Tritomaria ferruginea
- Conservation status: Endangered (IUCN 2.3)

Scientific classification
- Kingdom: Plantae
- Division: Marchantiophyta
- Class: Jungermanniopsida
- Order: Lophoziales
- Family: Lophoziaceae
- Genus: Tritomaria
- Species: T. ferruginea
- Binomial name: Tritomaria ferruginea (Grolle) Váňa
- Synonyms: Andrewsianthus ferrugineus Grolle;

= Tritomaria ferruginea =

- Genus: Tritomaria
- Species: ferruginea
- Authority: (Grolle) Váňa
- Conservation status: EN
- Synonyms: Andrewsianthus ferrugineus Grolle

Species of liverwort

Tritomaria ferruginea is a species of liverwort in the family Lophoziaceae. It is an endangered species endemic to the eastern Himalayas.

==Taxonomy and history==
Andrewsianthus ferrugineus was described by Riclef Grolle in 1966 based on a type specimen collected in 1962 by Austrian botanist Josef Poelt from a Rhododendron forest near Ringmo, Nepal. This species was transferred to the genus Tritomaria on the basis of morphological characteristics in 2013, becoming Tritomaria ferriguniea.

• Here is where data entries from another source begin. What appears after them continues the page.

/-- **The Euler tower identity** (registered stub `stub_eulerTower` of the lead's skeleton, wave 13).
For a finite set of weights `W ⊂ ℕ`, an offset `c` with `u + c ≥ 1` on `W`, a fixed `w ∈ W`, and a
`δ`-tower of functions `h_{i+1} = t·h_i'` on `[0,1]`: the function
`K_w(t) = Σ_{u∈W} t^{u+c}/c_u · Σ_j (Σ_{i>j} e_{w,i} (−(u+c))^{i−1−j}) h_j(t)` (`e_w = ∏_{v∈W∖w}(X + (v+c))`,
`c_u = ∏_{v∈W∖u}(v − u)`) has derivative `ε(t)·Σ_i e_{w,i} h_i(t) − t^{w+c−1} h_0(t)` on `[0,1]`
(`ε(t) = Σ_u t^{u+c−1}/c_u`) and vanishes at `t = 1` and at `t = 0`. This is the algebraic heart of
the multi-weight Euler telescoper: summed over `w` it reads `Σ_w t^{λ_w−1}ĵ_w = ε·ĵ_L − ∂_t K` with
`K|_{t=0} = K|_{t=1} = 0`. [folklore: Euler operator `t d/dt`; Lagrange interpolation at the nodes `−(u+c)`] -/
theorem stub_eulerTower (W : Finset ℕ) (c w : ℕ) (hw : w ∈ W) (hW : ∀ u ∈ W, 1 ≤ u + c)
    (h h' : ℕ → ℝ → ℝ) (hh : ∀ i, ∀ t ∈ Icc (0 : ℝ) 1, HasDerivAt (h i) (h' i t) t)
    (hδ : ∀ i, ∀ t ∈ Icc (0 : ℝ) 1, t * h' i t = h (i + 1) t) :
    (∀ t ∈ Icc (0 : ℝ) 1, HasDerivAt
        (fun τ : ℝ => ∑ u ∈ W, τ ^ (u + c) / (∏ v ∈ W.erase u, ((v : ℝ) - u)) *
          ∑ j ∈ Finset.range W.card, (∑ i ∈ Finset.Ioo j W.card,
            (((∏ v ∈ W.erase w, (Polynomial.X + Polynomial.C ((v + c : ℕ) : ℚ))).coeff i : ℚ) : ℝ) *
              (-((u + c : ℕ) : ℝ)) ^ (i - 1 - j)) * h j τ)
        ((∑ u ∈ W, t ^ (u + c - 1) / ∏ v ∈ W.erase u, ((v : ℝ) - u)) *
            (∑ i ∈ Finset.range W.card,
              (((∏ v ∈ W.erase w, (Polynomial.X + Polynomial.C ((v + c : ℕ) : ℚ))).coeff i : ℚ) : ℝ) * h i t) -
          t ^ (w + c - 1) * h 0 t) t) ∧
    (∑ u ∈ W, (1 : ℝ) ^ (u + c) / (∏ v ∈ W.erase u, ((v : ℝ) - u)) *
          ∑ j ∈ Finset.range W.card, (∑ i ∈ Finset.Ioo j W.card,
            (((∏ v ∈ W.erase w, (Polynomial.X + Polynomial.C ((v + c : ℕ) : ℚ))).coeff i : ℚ) : ℝ) *
              (-((u + c : ℕ) : ℝ)) ^ (i - 1 - j)) * h j 1) = 0 ∧
    (∑ u ∈ W, (0 : ℝ) ^ (u + c) / (∏ v ∈ W.erase u, ((v : ℝ) - u)) *
          ∑ j ∈ Finset.range W.card, (∑ i ∈ Finset.Ioo j W.card,
            (((∏ v ∈ W.erase w, (Polynomial.X + Polynomial.C ((v + c : ℕ) : ℚ))).coeff i : ℚ) : ℝ) *
              (-((u + c : ℕ) : ℝ)) ^ (i - 1 - j)) * h j 0) = 0 := by
  classical
  set e : Polynomial ℚ := ∏ v ∈ W.erase w, (Polynomial.X + Polynomial.C ((v + c : ℕ) : ℚ)) with he
  have hr : 0 < W.card := Finset.card_pos.2 ⟨w, hw⟩
  have hdeg : e.natDegree = W.card - 1 := EulerTower.natDegree_weightPoly W c w hw
  have hdeg' : e.natDegree < W.card := by omega
  -- the node products over `ℝ` are the casts of those over `ℚ`, and do not vanish
  have hcc : ∀ u, ((∏ v ∈ W.erase u, ((v : ℚ) - u) : ℚ) : ℝ) = ∏ v ∈ W.erase u, ((v : ℝ) - u) := by
    intro u
    push_cast
    rfl
  have hcc0 : ∀ u, ∏ v ∈ W.erase u, ((v : ℝ) - u) ≠ 0 := EulerTower.prod_sub_ne_zero W
  -- `Σ_{i<r} e_i ν_u^i = e(ν_u)`
  have heval : ∀ u : ℕ, ∑ i ∈ Finset.range W.card, ((e.coeff i : ℚ) : ℝ) * (-((u + c : ℕ) : ℝ)) ^ i =
      ((e.eval (-((u + c : ℕ) : ℚ)) : ℚ) : ℝ) := by
    intro u
    rw [Polynomial.eval_eq_sum_range' hdeg']
    push_cast
    rfl
  refine ⟨fun t ht => ?_, ?_, ?_⟩
  · -- the derivative, term by term
    have hterm : ∀ u ∈ W, HasDerivAt
        (fun τ : ℝ => τ ^ (u + c) / (∏ v ∈ W.erase u, ((v : ℝ) - u)) *
          ∑ j ∈ Finset.range W.card, (∑ i ∈ Finset.Ioo j W.card,
            ((e.coeff i : ℚ) : ℝ) * (-((u + c : ℕ) : ℝ)) ^ (i - 1 - j)) * h j τ)
        ((∏ v ∈ W.erase u, ((v : ℝ) - u))⁻¹ *
          (t ^ (u + c - 1) * (∑ i ∈ Finset.range W.card, ((e.coeff i : ℚ) : ℝ) * h i t) -
            ((e.eval (-((u + c : ℕ) : ℚ)) : ℚ) : ℝ) * (t ^ (u + c - 1) * h 0 t))) t := by
      intro u hu
      have hm : u + c - 1 + 1 = u + c := Nat.sub_add_cancel (hW u hu)
      have hν : (-((u + c : ℕ) : ℝ)) = -(((u + c - 1 : ℕ) : ℝ) + 1) := by
        rw [← hm]
        push_cast
        ring
      have hD := EulerTower.hasDerivAt_term h h' (fun i => ((e.coeff i : ℚ) : ℝ)) W.card (u + c - 1)
        (-((u + c : ℕ) : ℝ)) hν (fun i => hh i t ht) (fun i => hδ i t ht)
      rw [heval u] at hD
      have hD' := hD.const_mul (∏ v ∈ W.erase u, ((v : ℝ) - u))⁻¹
      rw [hm] at hD'
      refine hD'.congr_of_eventuallyEq (Filter.Eventually.of_forall fun τ => ?_)
      simp only [div_eq_mul_inv]
      ring
    refine (HasDerivAt.fun_sum hterm).congr_deriv ?_
    -- collect: the `h 0` parts survive only for `u = w`, where `e(ν_w)/c_w = 1`
    have hsingle : ∑ u ∈ W, (∏ v ∈ W.erase u, ((v : ℝ) - u))⁻¹ *
        (((e.eval (-((u + c : ℕ) : ℚ)) : ℚ) : ℝ) * (t ^ (u + c - 1) * h 0 t)) =
        t ^ (w + c - 1) * h 0 t := by
      rw [Finset.sum_eq_single_of_mem w hw fun u hu huw => by
        rw [he, EulerTower.eval_weightPoly_of_ne W c w u hu huw]
        push_cast
        ring]
      rw [he, EulerTower.eval_weightPoly, hcc w, ← mul_assoc, inv_mul_cancel₀ (hcc0 w), one_mul]
    rw [← hsingle, Finset.sum_mul, ← Finset.sum_sub_distrib]
    refine Finset.sum_congr rfl fun u _ => ?_
    simp only [div_eq_mul_inv]
    ring
  · -- `K(1) = 0`: Lagrange interpolation
    have hL := EulerTower.sum_quot_coeff_eq_zero W (fun u : ℕ => -((u + c : ℕ) : ℚ))
      (fun u _ v _ huv => by
        have : ((u + c : ℕ) : ℚ) = ((v + c : ℕ) : ℚ) := neg_injective huv
        exact_mod_cast Nat.add_right_cancel (by exact_mod_cast this : u + c = v + c))
      ⟨w, hw⟩ e (by
        rw [Polynomial.degree_eq_natDegree (Polynomial.Monic.ne_zero
          (Polynomial.monic_prod_of_monic _ _ fun v _ => Polynomial.monic_X_add_C _))]
        exact_mod_cast hdeg')
    -- rewrite the node products and the index sets
    have hIcc : ∀ n, Finset.Icc (n + 1) e.natDegree = Finset.Ioo n W.card := by
      intro n
      ext i
      simp only [Finset.mem_Icc, Finset.mem_Ioo]
      omega
    have hnode : ∀ u, ∏ j ∈ W.erase u, (-((u + c : ℕ) : ℚ) - -((j + c : ℕ) : ℚ)) = ∏ v ∈ W.erase u, ((v : ℚ) - u) := by
      intro u
      refine Finset.prod_congr rfl fun v _ => ?_
      push_cast
      ring
    calc ∑ u ∈ W, (1 : ℝ) ^ (u + c) / (∏ v ∈ W.erase u, ((v : ℝ) - u)) *
          ∑ j ∈ Finset.range W.card, (∑ i ∈ Finset.Ioo j W.card,
            ((e.coeff i : ℚ) : ℝ) * (-((u + c : ℕ) : ℝ)) ^ (i - 1 - j)) * h j 1
        = ∑ j ∈ Finset.range W.card, (∑ u ∈ W, (∏ v ∈ W.erase u, ((v : ℝ) - u))⁻¹ *
            ∑ i ∈ Finset.Ioo j W.card, ((e.coeff i : ℚ) : ℝ) * (-((u + c : ℕ) : ℝ)) ^ (i - 1 - j)) * h j 1 := by
          calc _ = ∑ u ∈ W, ∑ j ∈ Finset.range W.card, (1 ^ (u + c) / ∏ v ∈ W.erase u, ((v : ℝ) - u)) *
                ((∑ i ∈ Finset.Ioo j W.card, ((e.coeff i : ℚ) : ℝ) * (-((u + c : ℕ) : ℝ)) ^ (i - 1 - j)) * h j 1) :=
                Finset.sum_congr rfl fun u _ => by rw [Finset.mul_sum]
            _ = ∑ j ∈ Finset.range W.card, ∑ u ∈ W, (1 ^ (u + c) / ∏ v ∈ W.erase u, ((v : ℝ) - u)) *
                ((∑ i ∈ Finset.Ioo j W.card, ((e.coeff i : ℚ) : ℝ) * (-((u + c : ℕ) : ℝ)) ^ (i - 1 - j)) * h j 1) :=
                Finset.sum_comm
            _ = _ := by
                refine Finset.sum_congr rfl fun j _ => ?_
                rw [Finset.sum_mul]
                refine Finset.sum_congr rfl fun u _ => ?_
                ring
      _ = 0 := by
          refine Finset.sum_eq_zero fun j _ => ?_
          have hj := hL j
          rw [hIcc j] at hj
          have hj' : ∑ u ∈ W, (∏ v ∈ W.erase u, ((v : ℝ) - u))⁻¹ *
              ∑ i ∈ Finset.Ioo j W.card, ((e.coeff i : ℚ) : ℝ) * (-((u + c : ℕ) : ℝ)) ^ (i - 1 - j) = 0 := by
            have hcast := congrArg (fun q : ℚ => (q : ℝ)) hj
            simp only [hnode, Rat.cast_sum, Rat.cast_mul, Rat.cast_inv, Rat.cast_zero, hcc] at hcast
            rw [← hcast]
            refine Finset.sum_congr rfl fun u _ => ?_
            congr 1
            push_cast
            refine Finset.sum_congr rfl fun i _ => ?_
            rw [show i - 1 - j = i - (j + 1) by omega]
            ring
          rw [hj', zero_mul]
  · -- `K(0) = 0`
    refine Finset.sum_eq_zero fun u hu => ?_
    have h0 : (0 : ℝ) ^ (u + c) = 0 := zero_pow (by have := hW u hu; omega)
    rw [h0, zero_div, zero_mul]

==Distribution and habitat==
Endemic to the temperate eastern Himalayas, Tritomaria ferruginea is known from Bhutan, India (Sikkim), and Nepal. In western Bhutan it has been found growing in damp coniferous forests dominated Abies and Juniperus at 3440 m above sea level, while in India it has been found growing in both moorland and on rocky river banks at altitudes of 4070-4075 m above sea level. In Nepal it has been found growing in Rhododendron forests and alpine meadows at around 4000 m above sea level, in coniferous forests at 3610 m above sea level, and alongside a rocky stream at 4020 m above sea level.

==Description==
Tritomaria ferruginea is green to rusty in colour with overlapping, three-lobed leaves that measure 1-2 mm wide. The fragile, frequently branched stems are green to yellow-brown and measure up to 2 cm long. The rhizoids are short and pale. It is a dioicous species, however, mature plants have not been described.

==Ecology==
Tritomaria ferruginea has been observed as an epiphyte growing on tree trunks (including Juniperus species) and as a lithophyte growing on rocks (including calcareous rocks). It has been found growing among peat and other mosses and alongside Herbertaceae species.

==Conservation status==
Tritomaria ferruginea is listed as endangered by the International Union for the Conservation of Nature under criteria B1 and B2cd, based on its small area of occupancy and risk of habitat destruction due to deforestation.